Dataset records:
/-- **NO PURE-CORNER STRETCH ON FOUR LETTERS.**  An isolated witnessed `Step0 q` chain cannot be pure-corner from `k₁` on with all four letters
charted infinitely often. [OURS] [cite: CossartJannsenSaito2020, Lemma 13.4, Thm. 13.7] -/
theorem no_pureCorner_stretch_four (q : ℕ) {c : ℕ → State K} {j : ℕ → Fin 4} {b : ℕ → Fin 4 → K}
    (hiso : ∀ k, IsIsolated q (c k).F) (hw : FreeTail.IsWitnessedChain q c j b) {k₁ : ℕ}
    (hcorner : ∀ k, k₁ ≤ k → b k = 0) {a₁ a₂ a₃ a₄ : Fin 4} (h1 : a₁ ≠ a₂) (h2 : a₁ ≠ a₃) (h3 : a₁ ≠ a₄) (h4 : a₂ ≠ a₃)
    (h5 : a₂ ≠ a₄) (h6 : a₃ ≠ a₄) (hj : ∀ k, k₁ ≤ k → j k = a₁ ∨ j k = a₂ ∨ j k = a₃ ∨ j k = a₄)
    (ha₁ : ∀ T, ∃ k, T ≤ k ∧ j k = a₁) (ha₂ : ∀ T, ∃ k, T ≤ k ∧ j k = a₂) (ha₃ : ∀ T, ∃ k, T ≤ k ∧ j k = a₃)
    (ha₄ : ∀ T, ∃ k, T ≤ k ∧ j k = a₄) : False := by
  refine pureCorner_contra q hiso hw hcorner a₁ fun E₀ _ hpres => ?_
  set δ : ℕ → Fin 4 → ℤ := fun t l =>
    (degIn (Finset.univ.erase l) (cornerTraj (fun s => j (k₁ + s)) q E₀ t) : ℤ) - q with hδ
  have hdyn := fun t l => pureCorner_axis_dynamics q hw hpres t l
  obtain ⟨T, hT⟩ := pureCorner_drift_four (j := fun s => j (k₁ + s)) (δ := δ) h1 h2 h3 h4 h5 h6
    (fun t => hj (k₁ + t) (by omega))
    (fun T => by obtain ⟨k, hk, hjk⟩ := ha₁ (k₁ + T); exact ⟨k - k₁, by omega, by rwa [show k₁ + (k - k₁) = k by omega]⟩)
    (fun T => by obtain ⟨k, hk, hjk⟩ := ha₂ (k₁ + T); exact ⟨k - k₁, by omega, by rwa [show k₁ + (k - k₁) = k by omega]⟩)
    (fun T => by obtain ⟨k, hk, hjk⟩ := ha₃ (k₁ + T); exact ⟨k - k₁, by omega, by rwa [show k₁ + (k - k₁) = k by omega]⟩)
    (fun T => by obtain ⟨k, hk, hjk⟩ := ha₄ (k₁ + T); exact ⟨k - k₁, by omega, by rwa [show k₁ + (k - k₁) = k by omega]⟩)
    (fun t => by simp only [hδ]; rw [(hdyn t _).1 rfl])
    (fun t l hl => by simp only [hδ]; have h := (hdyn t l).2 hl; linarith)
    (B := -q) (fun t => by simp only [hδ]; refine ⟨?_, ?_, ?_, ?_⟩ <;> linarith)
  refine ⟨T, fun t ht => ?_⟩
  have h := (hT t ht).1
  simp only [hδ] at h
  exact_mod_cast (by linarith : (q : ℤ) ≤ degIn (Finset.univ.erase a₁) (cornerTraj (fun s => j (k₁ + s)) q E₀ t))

==

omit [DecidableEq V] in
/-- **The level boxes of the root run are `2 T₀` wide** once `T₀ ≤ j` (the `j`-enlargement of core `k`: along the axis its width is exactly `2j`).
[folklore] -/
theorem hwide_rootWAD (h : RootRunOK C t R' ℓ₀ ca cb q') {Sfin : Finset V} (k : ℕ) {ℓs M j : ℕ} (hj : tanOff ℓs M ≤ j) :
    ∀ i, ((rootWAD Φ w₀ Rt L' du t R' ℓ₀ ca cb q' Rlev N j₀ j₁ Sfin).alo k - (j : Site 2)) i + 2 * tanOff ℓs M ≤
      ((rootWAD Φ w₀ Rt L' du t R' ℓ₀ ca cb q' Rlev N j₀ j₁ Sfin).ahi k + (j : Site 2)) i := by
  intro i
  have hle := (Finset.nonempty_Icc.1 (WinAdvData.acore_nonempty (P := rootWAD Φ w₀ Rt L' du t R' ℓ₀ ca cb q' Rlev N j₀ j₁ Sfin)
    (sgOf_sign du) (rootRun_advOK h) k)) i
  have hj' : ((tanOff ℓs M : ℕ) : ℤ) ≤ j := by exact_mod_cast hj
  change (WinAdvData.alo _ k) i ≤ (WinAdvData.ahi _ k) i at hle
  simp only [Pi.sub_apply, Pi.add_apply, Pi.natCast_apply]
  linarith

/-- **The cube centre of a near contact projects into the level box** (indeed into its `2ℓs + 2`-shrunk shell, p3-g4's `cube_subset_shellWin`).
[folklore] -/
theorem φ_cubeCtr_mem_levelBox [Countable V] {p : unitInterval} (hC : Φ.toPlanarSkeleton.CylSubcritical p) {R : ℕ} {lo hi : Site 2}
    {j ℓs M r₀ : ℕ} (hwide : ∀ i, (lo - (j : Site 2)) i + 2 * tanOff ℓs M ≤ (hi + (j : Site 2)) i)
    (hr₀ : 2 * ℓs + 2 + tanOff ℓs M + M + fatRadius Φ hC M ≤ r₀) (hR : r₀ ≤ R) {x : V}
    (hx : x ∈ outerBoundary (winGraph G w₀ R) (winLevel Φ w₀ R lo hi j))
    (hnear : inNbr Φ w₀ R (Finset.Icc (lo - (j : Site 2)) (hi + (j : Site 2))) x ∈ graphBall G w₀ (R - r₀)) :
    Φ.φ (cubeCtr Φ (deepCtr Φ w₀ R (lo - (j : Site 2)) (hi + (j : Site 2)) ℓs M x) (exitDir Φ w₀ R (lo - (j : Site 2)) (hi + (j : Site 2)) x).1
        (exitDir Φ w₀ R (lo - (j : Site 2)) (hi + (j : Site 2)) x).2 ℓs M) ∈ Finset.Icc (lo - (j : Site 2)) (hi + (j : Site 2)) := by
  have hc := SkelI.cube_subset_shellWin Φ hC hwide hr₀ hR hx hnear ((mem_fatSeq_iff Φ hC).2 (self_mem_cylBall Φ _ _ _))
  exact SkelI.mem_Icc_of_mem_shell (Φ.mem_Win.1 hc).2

▶ **EXERCISE GOAL**
Could you find every line in the records above that has the string "simp" and copy it?

▶ **SOLUTION FOR THIS EXERCISE**
    (fun t => by simp only [hδ]; rw [(hdyn t _).1 rfl])
    (fun t l hl => by simp only [hδ]; have h := (hdyn t l).2 hl; linarith)
    (B := -q) (fun t => by simp only [hδ]; refine ⟨?_, ?_, ?_, ?_⟩ <;> linarith)
  simp only [hδ] at h
  simp only [Pi.sub_apply, Pi.add_apply, Pi.natCast_apply]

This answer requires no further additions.